I don't know if it would be possible to have WiFi on the entire Auto Train route. If it's the same dependence as my cell/Blackberry (Verizon 3G), then there are a lot of gaps along the way. And it's not reliable if it can fade out on you en-route. I would imagine some new towers would have to be installed, at great expense.

Probably not profitable in the long run. Unless the "snowbirds" start to get interested in WiFi, I doubt it will happen on the Auto Train.


One partial solution for cell phone coverage, is have the server in the cafe cars access multiple vendors; Verizon, AT&T. So if the train is passing through a dead area for Verizon, use AT&T if it there is a signal. This will only go so far, as the trains on tracks well away from the major roads are likely to be passing through poor cell coverage areas.
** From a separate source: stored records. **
import Mathlib
import Summits.Ventures.PercRepro.TriangleCapSubBandBound

/-!
# PercRepro — THE TOP OF EVERY SUB-BAND IS ATTAINED: THE SUB-BAND BOUND IS SHARP (p3, gen 52; part 261)

THE TOP WITNESS (`topWitness`): on `ℓ + 1 + (s − t)` vertices the `(t − u)`-star at the non-neighbour `1` with `e`
ends at non-leaves, plus `u` off-edges whose left ends run round-robin over `k` carriers `2, …, k + 1`
(`lfTop t u k = 1` on the star indices, `1 + lfRR k 0` shifted on the rest) and whose right ends are fresh
leaves: `attach = t − e`, `coll lf = (t − u)(t − u − 1) + coll u (lfRR k 0)` (THE CONCATENATION LEMMA `coll_concat`:
collisions of a concatenation with disjoint images add), `coll rf = 0`, so
`2 j = 2 e + 2 u (t − u − 1) + u (u + 1) − (k q (q − 1) + 2 ρ q)`, `q = ⌊u / k⌋`, `ρ = u mod k`, for every
`e + k + 1 ≤ ℓ`.  With `k = ℓ − 1 ≤ u`, `e = 0`, the threshold identity of part 239 turns this into EQUALITY in the
sub-band bound of part 257 at `q = ⌊u / (ℓ − 1)⌋` (`subband_top_attained`); with `k = u ≤ ℓ − 1`, `e = ℓ − 1 − u`,
into equality at `q = 1` (`subband_top_attained_small`).  Axioms: standard.
-/

namespace PercRepro

namespace TriangleCap

namespace C047

open Finset

/-- `coll` depends only on the values on `range t`. -/
theorem coll_congr (t : ℕ) (f g : ℕ → ℕ) (h : ∀ i, i < t → f i = g i) : coll t f = coll t g := by
  unfold coll
  apply congrArg
  apply filter_congr
  intro p hp
  rw [mem_offDiag, mem_range, mem_range] at hp
  rw [h p.1 hp.1, h p.2 hp.2.1]

/-- `coll` is invariant under adding a constant to the values. -/
theorem coll_add_const (t c : ℕ) (g : ℕ → ℕ) : coll t (fun i => c + g i) = coll t g := by
  unfold coll
  apply congrArg
  apply filter_congr
  intro p _
  show c + g p.1 = c + g p.2 ↔ g p.1 = g p.2
  omega

/-- **THE CONCATENATION LEMMA:** the collision count of `f` on `range a` followed by `g` on `range b`, with disjoint
value sets, is `coll a f + coll b g`. -/
theorem coll_concat (a b : ℕ) (f g : ℕ → ℕ) (hdisj : ∀ i, i < a → ∀ i', i' < b → f i ≠ g i') :
    coll (a + b) (fun i => if i < a then f i else g (i - a)) = coll a f + coll b g := by
  unfold coll
  set S := (range (a + b)).offDiag.filter
    (fun p : ℕ × ℕ => (if p.1 < a then f p.1 else g (p.1 - a)) = (if p.2 < a then f p.2 else g (p.2 - a))) with hS
  have hsplit := card_filter_add_card_filter_not (s := S) (fun p : ℕ × ℕ => p.1 < a ∧ p.2 < a)
  have h1 : S.filter (fun p : ℕ × ℕ => p.1 < a ∧ p.2 < a) =
      (range a).offDiag.filter (fun p : ℕ × ℕ => f p.1 = f p.2) := by
    ext ⟨i, i'⟩
    rw [hS]
    simp only [mem_filter, mem_offDiag, mem_range]
    constructor
    · rintro ⟨⟨⟨h1, h2, h3⟩, h4⟩, h5, h6⟩
      rw [if_pos h5, if_pos h6] at h4
      exact ⟨⟨h5, h6, h3⟩, h4⟩
    · rintro ⟨⟨h1, h2, h3⟩, h4⟩
      refine ⟨⟨⟨by omega, by omega, h3⟩, ?_⟩, h1, h2⟩
      rw [if_pos h1, if_pos h2]
      exact h4
  have h2 : S.filter (fun p : ℕ × ℕ => ¬ (p.1 < a ∧ p.2 < a)) =
      ((range b).offDiag.filter (fun p : ℕ × ℕ => g p.1 = g p.2)).image (fun p => (p.1 + a, p.2 + a)) := by
    ext ⟨i, i'⟩
    rw [hS]
    simp only [mem_filter, mem_offDiag, mem_range, mem_image, Prod.mk.injEq, Prod.exists]
    constructor
    · rintro ⟨⟨⟨h1, h2, h3⟩, h4⟩, h5⟩
      have hi : a ≤ i := by
        by_contra hi
        rw [if_pos (by omega)] at h4
        by_cases hi' : i' < a
        · exact h5 ⟨by omega, hi'⟩
        · rw [if_neg hi'] at h4
          exact hdisj i (by omega) (i' - a) (by omega) h4
      have hi' : a ≤ i' := by
        by_contra hi'
        rw [if_neg (by omega), if_pos (by omega)] at h4
        exact hdisj i' (by omega) (i - a) (by omega) h4.symm
      rw [if_neg (by omega), if_neg (by omega)] at h4
      exact ⟨i - a, i' - a, ⟨⟨by omega, by omega, by omega⟩, h4⟩, by omega, by omega⟩
    · rintro ⟨x, y, ⟨⟨h1, h2, h3⟩, h4⟩, rfl, rfl⟩
      refine ⟨⟨⟨by omega, by omega, by omega⟩, ?_⟩, by omega⟩
      rw [if_neg (by omega), if_neg (by omega), Nat.add_sub_cancel, Nat.add_sub_cancel]
      exact h4
  rw [h1, h2, card_image_of_injective _ (fun p q h => by
    rw [Prod.mk.injEq] at h
    exact Prod.ext (by omega) (by omega))] at hsplit
  exact hsplit.symm

/-- The left ends of the top witness: `1` on the `t − u` star indices, the carriers `2, …, k + 1` round-robin on the
`u` others. -/
def lfTop (t u k i : ℕ) : ℕ := if i < t - u then 1 else 1 + lfRR k 0 (i - (t - u))

/-- `coll` of the top witness's left ends: `(t − u)(t − u − 1) + coll u (lfRR k 0)`. -/
theorem coll_lfTop (t u k : ℕ) (hu : u ≤ t) (hk : 1 ≤ k) :
    coll t (lfTop t u k) = (t - u) * (t - u - 1) + coll u (lfRR k 0) := by
  have e : t = (t - u) + u := by omega
  have h := coll_concat (t - u) u (fun _ => 1) (fun i => 1 + lfRR k 0 i) (fun i _ i' _ => by
    have := lfRR_bounds k 0 i' hk
    omega)
  rw [coll_add_const] at h
  have hc : coll (t - u) (fun _ => 1) = (t - u) * (t - u - 1) := by
    rw [coll_congr (t - u) (fun _ => 1) (lfRR k (t - u)) (fun i hi => by unfold lfRR; rw [if_pos hi]),
      coll_lfRR_top]
  rw [← e, hc] at h
  exact h

/-- The right ends of the top witness: `e` non-leaves then leaves for the star, fresh leaves for the off-edges
(`a = k + 2` is the left part). -/
def rfTop (s t k e i : ℕ) : ℕ :=
  if i < e then k + 2 + (s - t) + i else k + 2 + (i - e)

/-- **THE TOP WITNESS:** for `1 ≤ k`, `e + k + 1 ≤ ℓ`, `1 ≤ u`, `u + 1 ≤ t`, `2 t ≤ s`, the value
`2 j = 2 e + 2 u (t − u − 1) + u (u + 1) − coll u (lfRR k 0)` is attained on `ℓ + 1 + (s − t)` vertices
(`e ≤ t`; the star's non-leaf ends when `e ≤ t − u`). -/
theorem topWitness (ℓ s t u k e : ℕ) (hk : 1 ≤ k) (he : e + k + 1 ≤ ℓ) (het : e ≤ t) (hu : 1 ≤ u)
    (hut : u + 1 ≤ t) (hs : 2 * t ≤ s) :
    ∃ (H : SimpleGraph (Fin (ℓ + 1 + (s - t)))) (_ : DecidableRel H.Adj), H.CliqueFree 3 ∧
      H.edgeFinset.card = s ∧ (∃ w, deg H w + t = s) ∧
      ∑ v, deg H v * deg H v + 2 * (t * (s - t - 1)) +
        (2 * e + 2 * (u * (t - u - 1)) + u * (u + 1) - coll u (lfRR k 0)) = s * (s + 1) := by
  set n := ℓ + 1 + (s - t) with hn
  have hn0 : 0 < n := by omega
  have hg : GoodEnds n (k + 2) t (lfTop t u k) (rfTop s t k e) := by
    refine ⟨fun i hi => ?_, fun i hi => ?_, fun i i' hi hi' _ h2 => ?_⟩
    · unfold lfTop
      have := lfRR_bounds k 0 (i - (t - u)) hk
      split_ifs <;> omega
    · unfold rfTop
      split_ifs <;> omega
    · unfold rfTop at h2
      split_ifs at h2 <;> omega
  have hval := genWitness_missing_value n (k + 2) s t hn0 (lfTop t u k) (rfTop s t k e) hg (by omega) (by omega)
    (by omega) (by omega)
  have hatt : ((range t).filter (fun i => rfTop s t k e i < k + 2 + (s - t))).card = t - e := by
    have : (range t).filter (fun i => rfTop s t k e i < k + 2 + (s - t)) = Ico e t := by
      ext i
      simp only [mem_filter, mem_range, mem_Ico]
      unfold rfTop
      split_ifs <;> omega
    rw [this, Nat.card_Ico]
  have hrf : coll t (rfTop s t k e) = 0 := by
    apply coll_eq_zero_of_injOn
    intro i i' hi hi' h
    unfold rfTop at h
    split_ifs at h <;> omega
  rw [hatt, hrf, coll_lfTop t u k (by omega) hk] at hval
  simp only [add_zero] at hval
  refine ⟨_, inferInstance, cliqueFree_of_bipSub _ _ (bipSub_missingGraph _ _),
    card_edges_missingGraph_genWitness n (k + 2) s t hn0 (lfTop t u k) (rfTop s t k e) hg (by omega) (by omega)
      (by omega),
    ⟨fin' n hn0 0, by
      rw [deg_missingGraph_genWitness_zero n (k + 2) s t hn0 (lfTop t u k) (rfTop s t k e) hg (by omega)
        (by omega)]
      omega⟩, ?_⟩
  have e1 : t - (t - e) = e := by omega
  have hid := subband_identity t u hut
  have hcoll := coll_le u (lfRR k 0)
  have e2 : t * (t - 1) - ((t - u) * (t - u - 1) + coll u (lfRR k 0)) =
      2 * (u * (t - u - 1)) + u * (u + 1) - coll u (lfRR k 0) := by omega
  rw [e1, e2] at hval
  have e3 : 2 * e + 2 * (u * (t - u - 1)) + u * (u + 1) - coll u (lfRR k 0) =
      2 * e + (2 * (u * (t - u - 1)) + u * (u + 1) - coll u (lfRR k 0)) := by
    have : u * (u - 1) ≤ u * (u + 1) := Nat.mul_le_mul_left u (by omega)
    omega
  rw [e3]
  exact hval

/-- **THE SUB-BAND BOUND IS SHARP (`u ≥ ℓ − 1`):** for `2 ≤ ℓ`, `ℓ ≤ u + 1`, `u + 1 ≤ t`, `2 t ≤ s`, the value
`2 j = 2 u (t − u − 1) + u (u + 1) − 2 q u + (ℓ − 1) q (q + 1)` with `q = ⌊u / (ℓ − 1)⌋` — equality in the sub-band
bound of part 257 — is attained on `ℓ + 1 + (s − t)` vertices. -/
theorem subband_top_attained (ℓ s t u : ℕ) (hℓ : 2 ≤ ℓ) (hu : ℓ ≤ u + 1) (hut : u + 1 ≤ t) (hs : 2 * t ≤ s) :
    ∃ (H : SimpleGraph (Fin (ℓ + 1 + (s - t)))) (_ : DecidableRel H.Adj), H.CliqueFree 3 ∧
      H.edgeFinset.card = s ∧ (∃ w, deg H w + t = s) ∧
      ∑ v, deg H v * deg H v + 2 * (t * (s - t - 1)) +
        (2 * (u * (t - u - 1)) + u * (u + 1) + (ℓ - 1) * ((u / (ℓ - 1)) * (u / (ℓ - 1) + 1)) -
          2 * (u / (ℓ - 1)) * u) = s * (s + 1) := by
  have h := topWitness ℓ s t u (ℓ - 1) 0 (by omega) (by omega) (by omega) (by omega) hut hs
  rw [coll_lfRR_zero (ℓ - 1) u (by omega)] at h
  have hth := row_threshold (ℓ - 1) u
  have e : 2 * 0 + 2 * (u * (t - u - 1)) + u * (u + 1) -
      ((ℓ - 1) * ((u / (ℓ - 1)) * (u / (ℓ - 1) - 1)) + 2 * ((u % (ℓ - 1)) * (u / (ℓ - 1)))) =
      2 * (u * (t - u - 1)) + u * (u + 1) + (ℓ - 1) * ((u / (ℓ - 1)) * (u / (ℓ - 1) + 1)) -
        2 * (u / (ℓ - 1)) * u := by
    have hle : (ℓ - 1) * ((u / (ℓ - 1)) * (u / (ℓ - 1) - 1)) + 2 * ((u % (ℓ - 1)) * (u / (ℓ - 1))) ≤
        u * (u - 1) := by
      rw [← coll_lfRR_zero (ℓ - 1) u (by omega)]
      exact coll_le u _
    have : u * (u - 1) ≤ u * (u + 1) := Nat.mul_le_mul_left u (by omega)
    omega
  rw [e] at h
  exact h

/-- **THE SUB-BAND BOUND IS SHARP (`u ≤ ℓ − 1`):** for `1 ≤ u`, `u + 1 ≤ ℓ ≤ t + 1`, `u + 1 ≤ t`, `2 t ≤ s`, the value
`2 j = 2 u (t − u − 1) + u (u + 1) − 2 u + 2 (ℓ − 1)` — equality in the sub-band bound at `q = 1` — is attained on
`ℓ + 1 + (s − t)` vertices. -/
theorem subband_top_attained_small (ℓ s t u : ℕ) (hu : 1 ≤ u) (hℓ : u + 1 ≤ ℓ) (hℓt : ℓ ≤ t + 1) (hut : u + 1 ≤ t)
    (hs : 2 * t ≤ s) :
    ∃ (H : SimpleGraph (Fin (ℓ + 1 + (s - t)))) (_ : DecidableRel H.Adj), H.CliqueFree 3 ∧
      H.edgeFinset.card = s ∧ (∃ w, deg H w + t = s) ∧
      ∑ v, deg H v * deg H v + 2 * (t * (s - t - 1)) +
        (2 * (u * (t - u - 1)) + u * (u + 1) + 2 * (ℓ - 1) - 2 * u) = s * (s + 1) := by
  have h := topWitness ℓ s t u u (ℓ - 1 - u) hu (by omega) (by omega) hu hut hs
  rw [coll_lfRR_zero u u hu, Nat.div_self hu, Nat.mod_self] at h
  have e : 2 * (ℓ - 1 - u) + 2 * (u * (t - u - 1)) + u * (u + 1) - (u * (1 * (1 - 1)) + 2 * (0 * 1)) =
      2 * (u * (t - u - 1)) + u * (u + 1) + 2 * (ℓ - 1) - 2 * u := by
    simp only [Nat.sub_self, mul_zero, zero_mul, add_zero, Nat.sub_zero]
    omega
  rw [e] at h
  exact h

end C047

end TriangleCap

end PercRepro
import Literature.NumberTheory.EllipticCurves.IwasawaTwistModP
import Mathlib.Data.Nat.Choose.Factorization
import HarnessLib

/-!
# The mod-`(p^k, T^J)` Iwasawa twist `M ⊗ (ℤ/p^k)[T]/(T^J)(χ_κ)` of a `p^k`-torsion discrete Galois
# module along a `ℤ_p`-extension `κ` — the level-`p^k` twist carriers (definitions with bodies +
# unfolding lemmas; no named fact)

Topic `NumberTheory/EllipticCurves` (sequel of `IwasawaTwistModP`, the case `k = 1`); namespace
`Literature.NumberTheory.EllipticCurves.ZpExtension` (dot notation `κ.twistModPk ρ hM J`).  DEFINITIONS
WITH BODIES AND THEOREMS ONLY — nothing is asserted (D-0026).  Cell `bsd-f3-mu` (crux
`KatoDivisibilityX9` = item stmt-BirchSwinnertonDyer-20547, line `graded_euler_loss`, stub `stub_depthX9`),
typing ask **T-es-6 (a)** of MEMO-es §25.3 (definition item `defn-ZpExtension.twistModPk`): the carrier
`M ⊗ Λ/(p^k, T^J)(χ_κ)` of the LEVEL-`p^k` graded core (MEMO-es §15, `A = Λ/(p^{n+1}, ω²)`), in the same
coordinate model as the mod-`p` file: `Fin J → M`, coordinate `i` = coefficient of `T^i`, `T` = the shift
`S = shiftEnd M J`, `γ^a` = `unipotentPow M J a = (1+S)^a`, the exponent of `g ∈ Γ_K` read through
`ZpExtension.twistExponent`.  All of that vocabulary is REUSED from `IwasawaTwistModP` (not re-declared).

THE ONE CHANGED LEMMA.  On a module killed by `p` one has `(1+S)^{p^m} = 1` on `Fin J → M` as soon as
`J ≤ p^m` (freshman's dream).  On a module killed by `p^k` this needs more room: by Kummer,
`v_p C(p^m, i) = m − v_p(i)`, so `p^k ∣ C(p^m, i)` for all `0 < i < J` iff `v_p(i) ≤ m − k` for `i < J`,
i.e. iff `J ≤ p^{m+1−k}`.  Hence `unipotentPow_prime_pow_eq_one_of_pow_smul :
(∀ x, p^k • x = 0) → J ≤ p^(m+1-k) → (1+S)^{p^m} = 1` (`k = 1` recovers the mod-`p` hypothesis `J ≤ p^m`;
for `k = 0` the module is `0`), and the twist exponent of level `J` is read modulo `p^{J+k}`
(`J ≤ p^{(J+k)+1−k} = p^{J+1}`); `twistModPk_apply_of_level` shows that ANY admissible level `N`
(`J ≤ p^{N+1−k}`) gives the same operator.

* (private) `prime_pow_dvd_choose_prime_pow` — Kummer: `p^k ∣ C(p^m, i)` for `0 < i < p^{m+1−k}`
  (Mathlib `Nat.factorization_choose_prime_pow`).
* `unipotentPow_prime_pow_eq_one_of_pow_smul`, `unipotentPow_eq_one_of_dvd_of_pow_smul`,
  `unipotentPow_mod_of_pow_smul` — the changed lemma and its two corollaries.
* `map_shiftEnd_apply`, `map_unipotentPow_apply` — an additive map `M → M'` applied coordinatewise commutes
  with `S` and `(1+S)^a` (functoriality of the carrier in `M`).
* `twistModPkRepresentation κ ρ hM J`, **`κ.twistModPk ρ hM J : DiscreteGaloisModule K (Fin J → M)`** for
  `hM : ∀ x : M, p ^ k • x = 0` — `g` acts by `(1+S)^{κ(g) mod p^{J+k}} ∘ ρ(g)` coordinatewise, i.e.
  `M ⊗ (ℤ/p^k)[T]/(T^J)` with `Γ_K` acting through `ρ ⊗ χ_κ`, `χ_κ(g) = γ^{κ(g)}` the tautological character
  (continuity: the stabiliser of `x` contains `⋂_i Stab_ρ(x_i) ∩ Gal(K̄/K_{J+k})`).
* API ported verbatim from the model: `twistModPk_apply`, `twistModPk_apply_of_level`,
  `shiftEnd_twistModPk_apply` (`S` is equivariant), `twistModPk_apply_of_mem_layerSubgroup` (`Gal(K̄/K_m)`
  acts through `ρ` alone once `J ≤ p^{m+1−k}` — NO hypothesis `m ≤ J` is needed in this form),
  `twistModPk_apply_of_isTopGenerator` (`γ` acts by `(1+S) ∘ ρ(γ)`), `twistModPk_apply_sub_of_isTopGenerator`;
  the equivariant coordinate maps `twistModPkConstCoeff` (`x ↦ x_0`, reduction mod `T`) and
  `twistModPkTopCoeff` (`m ↦ m·T^{J−1}`); change of level `twistModPkTruncate` (`J' ≤ J`, `x ↦ x mod T^{J'}`)
  and `twistModPkShiftEmbed` (`x ↦ T^{J−J'} x`), all as Mathlib `ContIntertwiningMap`s.
* COMPATIBILITY WITH THE MOD-`p` MODEL: `twistModPk_apply_eq_twistModP_apply` / **`twistModPk_eq_twistModP`** —
  on a module killed by `p` (viewed as killed by `p^k` for any `k`) the two constructions are EQUAL as
  discrete Galois modules; `twistModPk_one_eq_twistModP` is the case `k = 1`.
* FUNCTORIALITY IN `M` (the reduction morphisms the level-`p^k` tower needs): for a continuous
  equivariant `f : M → M'`, `twistModPkMap f : 𝒯_J^{(k)}(M) → 𝒯_J^{(k')}(M')` (any two torsion levels),
  `twistModPkToModP f : 𝒯_J^{(k)}(M) → 𝒯_J(M')` into the MODEL's `twistModP` (e.g. along
  `p^{k−1}• : E[p^k] → E[p]`) and `twistModPToModPk f` (e.g. along `E[p] ⊂ E[p^k]`), all `x ↦ f ∘ x`.
* The elliptic-curve case `WeierstrassCurve.modPkTwist W p k κ J` on `Fin J → E[p^k]`,
  `E[p^k] = geomTorsion W ((p : ℤ) ^ k)` (the tree's spelling, as in `Kato2004/IwasawaH1ReductionPk`), with
  `pow_nsmul_geomTorsion_eq_zero` (`p^k • P = 0` on `E[p^k]`) and the three `modPkTwist_apply…` lemmas.

Not here (items T-es-6 (b)–(d)): the `ω²`-carrier `M ⊗ (ℤ/p^k)[T]/(ω_m²)`, the `T`-adic tower and the
reduction `𝐇¹_Γ(T_pW) → lim← H¹(K, 𝒯_J^{(k)})`, the level-`p^k` pairing coefficients.

References: B. Mazur, K. Rubin, *Kolyvagin systems*, Mem. AMS 799 (2004) §5.3 (the modules `T ⊗ Λ/𝔪^k Λ`
along the tautological character) [MazurRubin2004]; K. Rubin, *Euler Systems* (2000) §II.4 / §VI (twisting
by characters of `Γ`) [Rubin2000]; L. Washington, *Introduction to Cyclotomic Fields*, §13.1–13.2
(`Λ = ℤ_p⟦T⟧`, `T = γ − 1`, the ideals `(p^k, T^J)` of finite index) [Washington1997]; K. Kato, Astérisque
295 (2004) §13.3 [Kato2004Asterisque]; cell bsd-f3-mu MEMO-es §15, §25.3.
-/

noncomputable section

open scoped Topology ContRepresentation
open Field Filter

universe u

namespace Literature.NumberTheory.EllipticCurves

open Literature.NumberTheory.GaloisRepresentations

/-! ## `(1+S)^{p^m} = 1` on `Fin J → M` for `M` killed by `p^k` and `J ≤ p^{m+1−k}` -/

section Shift

variable {M : Type*} [AddCommGroup M] {J : ℕ} {p : ℕ} [Fact p.Prime] {k : ℕ}

/-- **Kummer's theorem for `C(p^m, i)`, divisibility form**: `p^k ∣ C(p^m, i)` whenever
`0 < i < p^{m+1−k}` — since `v_p C(p^m, i) = m − v_p(i)` (Mathlib `Nat.factorization_choose_prime_pow`)
and `v_p(i) ≤ m − k` for such `i`.  (For `k = 0` there is nothing to prove.)  Private helper of the
changed lemma below. [folklore] -/
private theorem prime_pow_dvd_choose_prime_pow {m i : ℕ} (hi0 : i ≠ 0) (hi : i < p ^ (m + 1 - k)) :
    p ^ k ∣ (p ^ m).choose i := by
  have hp : p.Prime := Fact.out
  rcases Nat.eq_zero_or_pos k with rfl | hk
  · rw [pow_zero]
    exact one_dvd _
  have hipm : i ≤ p ^ m :=
    (hi.trans_le (Nat.pow_le_pow_right hp.pos (by omega : m + 1 - k ≤ m))).le
  have hne : (p ^ m).choose i ≠ 0 := (Nat.choose_pos hipm).ne'
  have hvi : i.factorization p < m + 1 - k := by
    have h1 : p ^ i.factorization p ≤ i :=
      Nat.le_of_dvd (Nat.pos_of_ne_zero hi0) (Nat.ordProj_dvd i p)
    exact (Nat.pow_lt_pow_iff_right hp.one_lt).1 (h1.trans_lt hi)
  rw [hp.pow_dvd_iff_le_factorization hne, Nat.factorization_choose_prime_pow hp hipm hi0]
  omega

omit [Fact p.Prime] in
/-- On `Fin J → M` with `p^k • M = 0`, the scalar `c ∈ ℕ` acts by `0` as soon as `p^k ∣ c`.
[cite: Washington1997, §13.1–§13.2] -/
theorem natCast_moduleEnd_eq_zero_of_pow_smul (hM : ∀ x : M, p ^ k • x = 0) {c : ℕ}
    (hc : p ^ k ∣ c) : ((c : ℕ) : Module.End ℤ (Fin J → M)) = 0 := by
  obtain ⟨d, rfl⟩ := hc
  refine LinearMap.ext fun x => funext fun i => ?_
  rw [Module.End.natCast_apply, LinearMap.zero_apply, Pi.smul_apply, Pi.zero_apply, mul_comm,
    mul_smul, hM, smul_zero]

/-- **The changed lemma.**  On a module killed by `p^k`, `(1 + S)^{p^m} = 1` on `Fin J → M` as soon as
`J ≤ p^{m+1−k}`: in the binomial expansion the terms with `i ≥ J` vanish because `S^J = 0`, and those
with `0 < i < J` because `p^k ∣ C(p^m, i)` (Kummer, `prime_pow_dvd_choose_prime_pow`).  This is
`(1+T)^{p^m} = 1` in `(ℤ/p^k)[T]/(T^J)`; for `k = 1` it is `unipotentPow_prime_pow_eq_one` (`J ≤ p^m`).
[cite: Washington1997, §13.1–§13.2] -/
theorem unipotentPow_prime_pow_eq_one_of_pow_smul (hM : ∀ x : M, p ^ k • x = 0) {m : ℕ}
    (hJ : J ≤ p ^ (m + 1 - k)) : unipotentPow M J (p ^ m) = 1 := by
  rw [unipotentPow, add_comm, (Commute.one_right (shiftEnd M J)).add_pow,
    Finset.sum_eq_single_of_mem 0 (Finset.mem_range.2 (Nat.succ_pos _))]
  · rw [pow_zero, one_pow, Nat.choose_zero_right, Nat.cast_one, mul_one, mul_one]
  · intro i _ hi0
    by_cases hiJ : i < J
    · rw [natCast_moduleEnd_eq_zero_of_pow_smul hM
        (prime_pow_dvd_choose_prime_pow hi0 (lt_of_lt_of_le hiJ hJ)), mul_zero]
    · rw [shiftEnd_pow_eq_zero (not_lt.1 hiJ), zero_mul, zero_mul]

/-- Hence `(1+S)^a = 1` whenever `p^m ∣ a` and `J ≤ p^{m+1−k}` (`p^k • M = 0`).
[cite: Washington1997, §13.1–§13.2] -/
theorem unipotentPow_eq_one_of_dvd_of_pow_smul (hM : ∀ x : M, p ^ k • x = 0) {m a : ℕ}
    (hJ : J ≤ p ^ (m + 1 - k)) (ha : p ^ m ∣ a) : unipotentPow M J a = 1 := by
  obtain ⟨c, rfl⟩ := ha
  rw [unipotentPow, pow_mul, ← unipotentPow, unipotentPow_prime_pow_eq_one_of_pow_smul hM hJ, one_pow]

/-- Hence `(1+S)^a` only depends on `a` modulo `p^m` (`J ≤ p^{m+1−k}`, `p^k • M = 0`).
[cite: Washington1997, §13.1–§13.2] -/
theorem unipotentPow_mod_of_pow_smul (hM : ∀ x : M, p ^ k • x = 0) {m : ℕ}
    (hJ : J ≤ p ^ (m + 1 - k)) (a : ℕ) :
    unipotentPow M J (a % p ^ m) = unipotentPow M J a := by
  conv_rhs => rw [← Nat.div_add_mod a (p ^ m), unipotentPow_add,
    unipotentPow_eq_one_of_dvd_of_pow_smul hM hJ (dvd_mul_right _ _), one_mul]

/-- Admissible levels: `J ≤ p^N` as soon as `J ≤ N` (`N < p^N`); private helper. [folklore] -/
private theorem le_prime_pow_of_le {N : ℕ} (h : J ≤ N) : J ≤ p ^ N :=
  h.trans (Nat.lt_pow_self (Fact.out : p.Prime).one_lt).le

/-! ### Functoriality of the carrier in `M` -/

variable {M' : Type*} [AddCommGroup M'] {Φ : Type*} [FunLike Φ M M'] [AddMonoidHomClass Φ M M']

omit [Fact p.Prime] in
/-- An additive map applied coordinatewise commutes with the shifts: `f ∘ (S x) = S (f ∘ x)`
(any `AddMonoidHomClass`, e.g. a `ContIntertwiningMap` of discrete modules). [cite: Washington1997, §13.1–§13.2] -/
theorem map_shiftEnd_apply (f : Φ) (x : Fin J → M) :
    (fun i => f (shiftEnd M J x i)) = shiftEnd M' J (fun i => f (x i)) := by
  funext i
  simp only [shiftEnd_apply]
  by_cases h : (i : ℕ) = 0
  · rw [dif_pos h, dif_pos h, map_zero]
  · rw [dif_neg h, dif_neg h]

omit [Fact p.Prime] in
/-- An additive map applied coordinatewise commutes with the unipotent operators:
`f ∘ ((1+S)^a x) = (1+S)^a (f ∘ x)`. [cite: Washington1997, §13.1–§13.2] -/
theorem map_unipotentPow_apply (f : Φ) (a : ℕ) (x : Fin J → M) :
    (fun i => f (unipotentPow M J a x i)) = unipotentPow M' J a (fun i => f (x i)) := by
  induction a generalizing x with
  | zero => simp
  | succ a ih =>
    rw [ZpExtension.unipotentPow_succ_apply, ZpExtension.unipotentPow_succ_apply, ← ih,
      ← map_shiftEnd_apply f]
    funext i
    exact map_add f _ _

end Shift

/-! ## The level-`p^k` twisted representation and its continuity -/

namespace ZpExtension

variable {K : Type u} [Field K] {p : ℕ} [Fact p.Prime] (κ : ZpExtension K p)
That's exactly what does happen, the system is setup with cards from all the major carriers. And it moves between the cards that at any given moment have the strongest signal. This while never providing 100% continuous coverage, will probably work for a large majority of Amtrak's LD trains. The biggest problems are see are the Coast Starlight in Oregon, the Zephyr in the Rockies, the Cardinal in New River Gorge, and a large part of the Empire Builder's route.

And the Auto Train did run a test in the lounge cars a bit over a year ago now, IIRC. I'm not sure just what they discovered and/or decided from that test. However, to my knowledge, at least for now that system is gone. I'm not sure if that's the same system that is now in use on the Acela & the Regionals.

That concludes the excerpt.